Soprattutto dalle parti di Fratelli d’Italia, però, alla presidente non viene perdonato che non abbia allargato la giunta dopo la vittoria alle politiche del 2022: nel 2019 il partito di Meloni era al 10 per cento, secondo i sondaggi regionali adesso sfiorerebbe il triplo dei consensi.
Ora, però, a pochi mesi dalle elezioni, la compagine di governo regionale potrebbe cambiare: l’assessora alla Cultura e al Turismo, Paola Agabiti, è infatti in odore di passaggio a Fratelli d’Italia. Originariamente eletta come civica, Agabiti – che è sposata con Giammarco Urbani, grande imprenditore nel mercato dei tartufi – è stata in passato sindaca di Scheggino, ed è considerata efficiente e abile conoscitrice dei meccanismi dell’amministrazione regionale. Il suo passaggio viene salutato con favore dal partito. «Porta sicuramente un’expertise che a noi manca. Siamo bravi a fare opposizione, ma ci serve qualcuno che sappia muoversi negli assessorati», spiegano a taccuini chiusi i meloniani umbri. Ma il tempismo appare sospetto: «Certo, non si entra in un partito a pochi mesi dalle elezioni per niente». Come minimo, è il ragionamento, Agabiti punta a un assessorato nella prossima giunta, anche se tanti sospettano che le ambizioni della ternana non si fermino qui.

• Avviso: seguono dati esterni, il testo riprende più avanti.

import Literature.Probability.RandomPlanarGeometry.SAWRestrictionCovariance
import Literature.Probability.RandomPlanarGeometry.SAWEdgeListSurgery
import Literature.Probability.RandomPlanarGeometry.PolylineShellTraversals
import Literature.Probability.RandomPlanarGeometry.CurveTortuosity
import Literature.Probability.LatticeModels.MeshDomainJordan
import Literature.Probability.LatticeModels.LatticeDobrushinDomain
import HarnessLib

/-!
# Eventual tightness of the critical planar SAW laws — V3: the cut configuration is virgin

Stub V3 `stub_virginConfig` of line `Sketch` (registration v6) for the crux
`SAWRenewalTightness.EventualTight` / `SAWRestrictionRigidity.EventualTight`.

Let `D` be a Dobrushin domain with carrier `Ω`, and let `B̄(y, R_c + e) ⊆ Ω` with `R_c, e > 0`.
For every mesh `δ ∈ (0, δ₃]` (`δ₃ = min e (δ₀/2)`, `δ₀` the threshold of
`JordanDomain.exists_forall_mem_meshDomain_and_reachable` for the compact `K = B̄(y, R_c + e)`),
with lattice centre `z₀ = y/δ` and lattice radius `N = R_c/δ`, cut the vertex sequence of a
self-avoiding walk `γ` of `Ω_δ` as `β ++ α ++ β'` with `β`, `β'` strictly outside the circle of
radius `N` about `z₀` and `α` starting at `c`, ending at `c'`, both in the closed disc. Then

1. the configuration `(Ω_δ, Λ)`, `Λ = {v | v ∉ β ∧ v ∉ β'}`, is VIRGIN at `(z₀, N)`: `Ω_δ ≤ ℤ²`, every
   lattice point of the closed `N`-disc is allowed, and every `ℤ²`-edge between lattice points of
   the closed `(N+1)`-disc is an edge of `Ω_δ` (both mesh points lie in the convex set `K ⊆ Ω`,
   hence in `meshDomain Ω δ` by the Jordan lemma, and the segment between them lies in
   `K ⊆ Ω ⊆ Ω̄`);
2. `(u, c)` and `(u', c')` (`u` the last vertex of `β`, `u'` the first of `β'`) are DOORS: they are
   consecutive vertices of the support chain, `u ∈ β`, `u' ∈ β'`, while `c, c' ∈ α` avoid `β`, `β'`
   by duplicate-freeness of the support.

Folklore bookkeeping (Duminil-Copin–Smirnov 2012, §2, domain Markov property; the square-lattice
analogue of `HexSAWVirginizationCut.lean`). Anchors: `JordanDomain.exists_forall_mem_meshDomain_and_reachable`
(`MeshDomainJordan.lean`), `discreteDomainGraph_adj_iff`, `meshGraph_adj_iff`
(`DomainDiscretisation.lean`), Mathlib `isCompact_closedBall`, `convex_closedBall`,
`List.isChain_append`, `List.nodup_append`, `SimpleGraph.Walk.isChain_adj_support`.
-/

noncomputable section

open MeasureTheory Filter Topology Set Metric
open scoped ENNReal NNReal unitInterval
open Literature.Probability.RandomPlanarGeometry Literature.Probability.LatticeModels

namespace Summit.CriticalPhenomena.SAWScalingLimit.Theorems

/-- The mesh point of `v` sits at distance `δ · dist(v, z₀)` from `y = δ z₀`. [folklore] -/
private theorem dist_meshPoint_eq_mul_virgin {δ : ℝ} (hδ : 0 < δ) {z₀ y : ℂ}
    (hz₀ : (δ : ℂ) * z₀ = y) (v : Site 2) :
    dist (meshPoint δ v) y = δ * dist (Site.toComplex v) z₀ := by
  rw [← hz₀, meshPoint, dist_eq_norm, dist_eq_norm, ← mul_sub, norm_mul, Complex.norm_real,
    Real.norm_of_nonneg hδ.le]

/-- **V3 `stub_virginConfig`: the cut configuration is virgin and the cut edges are doors.**
For `B̄(y, R_c + e) ⊆ Ω` and every mesh `δ ∈ (0, δ₃]`, with `z₀ = y/δ`, `N = R_c/δ`: if the vertex
sequence of a SAW `γ` of `Ω_δ` is `β ++ α ++ β'` with `β`, `β'` strictly outside the circle
`dist(·, z₀) = N` and `α` from `c` to `c'` in the closed disc, then `Ω_δ ≤ ℤ²`, every lattice point
of the closed `N`-disc avoids `β` and `β'`, every `ℤ²`-edge of the closed `(N+1)`-disc is an
`Ω_δ`-edge, and `(u, c)`, `(u', c')` (`u` = last of `β`, `u'` = first of `β'`) are doors. See the
module docstring. [folklore] -/
theorem stub_virginConfig :
    ∀ (D : DobrushinDomain) (y : ℂ) (Rc e : ℝ), 0 < Rc → 0 < e →
      Metric.closedBall y (Rc + e) ⊆ D.carrier →
      ∃ δ₃ : ℝ, 0 < δ₃ ∧ ∀ δ ∈ Set.Ioc (0 : ℝ) δ₃, ∀ (z₀ : ℂ) (N : ℝ),
        (δ : ℂ) * z₀ = y → δ * N = Rc →
        ∀ (a₀ b₀ : Site 2) (γ : SAW.DomainSAW D.carrier δ a₀ b₀)
          (β α β' : List (Site 2)) (c c' u u' : Site 2),
          γ.walk.support = β ++ α ++ β' → α.head? = some c → α.getLast? = some c' →
          β.getLast? = some u → β'.head? = some u' →
          dist (Site.toComplex c) z₀ ≤ N → dist (Site.toComplex c') z₀ ≤ N →
          (∀ v ∈ β, N < dist (Site.toComplex v) z₀) →
          (∀ v ∈ β', N < dist (Site.toComplex v) z₀) →
          ((discreteDomainGraph D.carrier δ ≤ zdGraph 2 ∧
              (∀ v : Site 2, dist (Site.toComplex v) z₀ ≤ N → v ∈ {v : Site 2 | v ∉ β ∧ v ∉ β'}) ∧
              ∀ v v' : Site 2, dist (Site.toComplex v) z₀ ≤ N + 1 →
                dist (Site.toComplex v') z₀ ≤ N + 1 → (zdGraph 2).Adj v v' →
                (discreteDomainGraph D.carrier δ).Adj v v') ∧
            ((discreteDomainGraph D.carrier δ).Adj u c ∧ u ∉ {v : Site 2 | v ∉ β ∧ v ∉ β'} ∧
              c ∈ {v : Site 2 | v ∉ β ∧ v ∉ β'} ∧ dist (Site.toComplex c) z₀ ≤ N ∧
              N < dist (Site.toComplex u) z₀) ∧
            ((discreteDomainGraph D.carrier δ).Adj u' c' ∧ u' ∉ {v : Site 2 | v ∉ β ∧ v ∉ β'} ∧
              c' ∈ {v : Site 2 | v ∉ β ∧ v ∉ β'} ∧ dist (Site.toComplex c') z₀ ≤ N ∧
              N < dist (Site.toComplex u') z₀)) := by
  intro D y Rc e _ he hKΩ
  have hK : IsCompact (Metric.closedBall y (Rc + e)) := isCompact_closedBall y (Rc + e)
  obtain ⟨δ₀, hδ₀, hJ⟩ := D.toJordanDomain.exists_forall_mem_meshDomain_and_reachable hK hKΩ
  refine ⟨min e (δ₀ / 2), lt_min he (half_pos hδ₀), ?_⟩
  rintro δ ⟨hδ0, hδle⟩ z₀ N hz₀ hN a₀ b₀ γ β α β' c c' u u' hsupp hαh hαl hβl hβ'h hcN hc'N
    hβfar hβ'far
  have hδe : δ ≤ e := hδle.trans (min_le_left _ _)
  have hδδ₀ : δ < δ₀ := (hδle.trans (min_le_right _ _)).trans_lt (half_lt_self hδ₀)
  -- lattice points with mesh point in `K` lie in the discrete domain
  have hin : ∀ x : Site 2, meshPoint δ x ∈ Metric.closedBall y (Rc + e) →
      x ∈ meshDomain D.carrier δ := (hJ δ hδ0 hδδ₀).1
  have hdist : ∀ v : Site 2, dist (meshPoint δ v) y = δ * dist (Site.toComplex v) z₀ :=
    dist_meshPoint_eq_mul_virgin hδ0 hz₀
  -- mesh points of the closed lattice `(N+1)`-disc lie in `K`
  have hmemK : ∀ v : Site 2, dist (Site.toComplex v) z₀ ≤ N + 1 →
      meshPoint δ v ∈ Metric.closedBall y (Rc + e) := fun v hv => by
    rw [Metric.mem_closedBall, hdist]
    calc δ * dist (Site.toComplex v) z₀ ≤ δ * (N + 1) := mul_le_mul_of_nonneg_left hv hδ0.le
      _ = Rc + δ := by rw [mul_add, hN, mul_one]
      _ ≤ Rc + e := by linarith
  -- the support chain and its duplicate-freeness
  have hchain : List.IsChain (discreteDomainGraph D.carrier δ).Adj (β ++ α ++ β') := by
    rw [← hsupp]
    exact γ.walk.isChain_adj_support
  have hnodup : (β ++ α ++ β').Nodup := by
    rw [← hsupp]
    exact γ.isPath.support_nodup
  have hcα : c ∈ α := List.mem_of_head? hαh
  have hc'α : c' ∈ α := List.mem_of_getLast? hαl
  have huβ : u ∈ β := List.mem_of_getLast? hβl
  have hu'β' : u' ∈ β' := List.mem_of_head? hβ'h
  rw [List.nodup_append] at hnodup
  obtain ⟨hnd₁, -, hdis₂⟩ := hnodup
  rw [List.nodup_append] at hnd₁
  obtain ⟨-, -, hdis₁⟩ := hnd₁
  have hcΛ : c ∉ β ∧ c ∉ β' :=
    ⟨fun h => hdis₁ c h c hcα rfl, fun h => hdis₂ c (List.mem_append_right β hcα) c h rfl⟩
  have hc'Λ : c' ∉ β ∧ c' ∉ β' :=
    ⟨fun h => hdis₁ c' h c' hc'α rfl, fun h => hdis₂ c' (List.mem_append_right β hc'α) c' h rfl⟩
  -- the two cut edges are edges of `Ω_δ`
  have huc : (discreteDomainGraph D.carrier δ).Adj u c := by
    rw [List.append_assoc, List.isChain_append] at hchain
    exact hchain.2.2 u (by simp [hβl]) c (by simp [hαh])
  have hc'u' : (discreteDomainGraph D.carrier δ).Adj c' u' :=
    (List.isChain_append.1 hchain).2.2 c' (by simp [hαl]) u' (by simp [hβ'h])
  refine ⟨⟨(discreteDomainGraph_le_meshGraph _ _).trans (meshGraph_le_zdGraph _ _), ?_, ?_⟩,
    ⟨huc, fun h => h.1 huβ, hcΛ, hcN, hβfar u huβ⟩,
    ⟨hc'u'.symm, fun h => h.2 hu'β', hc'Λ, hc'N, hβ'far u' hu'β'⟩⟩
  · -- every lattice point of the closed `N`-disc is allowed
    intro v hv
    exact ⟨fun h => absurd (hβfar v h) (not_lt.2 hv), fun h => absurd (hβ'far v h) (not_lt.2 hv)⟩
  · -- every lattice edge of the closed `(N+1)`-disc is an edge of `Ω_δ`
    intro v v' hv hv' hadj
    have hvK := hmemK v hv
    have hv'K := hmemK v' hv'
    refine discreteDomainGraph_adj_iff.2 ⟨meshGraph_adj_iff.2 ⟨hadj, ?_⟩, hin v hvK, hin v' hv'K⟩
    exact ((convex_closedBall y (Rc + e)).segment_subset hvK hv'K).trans
      (hKΩ.trans subset_closure)

end Summit.CriticalPhenomena.SAWScalingLimit.Theorems

end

Agabiti, in effetti, ha un ottimo sponsor a palazzo Chigi: si tratta di Angelo Mellone, fedelissimo di Meloni e direttore del day time della Rai nonché di Umbrialibri, uno dei principali eventi culturali della regione, che gli ha permesso di costruire un solido rapporto con l’assessora. «Una presentazione indubbiamente c’è stata», raccontano dalla destra umbra, anche se la convinzione rimane che per l’elezione di fine anno si privilegino i nomi storici dei Fratelli d’Italia umbri, nonostante tutte le sponsorizzazioni del caso. Anche nel caso in cui FdI e Lega dovessero trovare l’accordo su un nome terzo, difficilmente potrebbe essere quello dell’assessora, espressione dei soli meloniani.
Il domino nazionale
Tutta la destra è però ben consapevole che l’ultima parola sarà pronunciata al tavolo nazionale: gli sconvolgimenti di queste settimane potrebbero produrre strascichi pesanti. O precedenti utili, a seconda dei punti di vista. La Sardegna sta cancellando la regola secondo cui il presidente uscente viene automaticamente ricandidato (a onor del vero era già caduta alle ultime elezioni siciliane, quando Fratelli d’Italia aveva rinunciato a ricandidare Nello Musumeci, per fare spazio a Renato Schifani). Un’eventualità a cui guardano con grande interesse ovviamente i meloniani, anche se il segretario regionale della Lega, Riccardo Marchetti, annuncia che non mollerà così facilmente: «Stiamo tranquilli e proseguiamo per la nostra strada. Ricevo quotidianamente rassicurazioni sulla ricandidatura di Tesei, se qualcuno decidesse di spaccare il centrodestra se ne prenderà la responsabilità».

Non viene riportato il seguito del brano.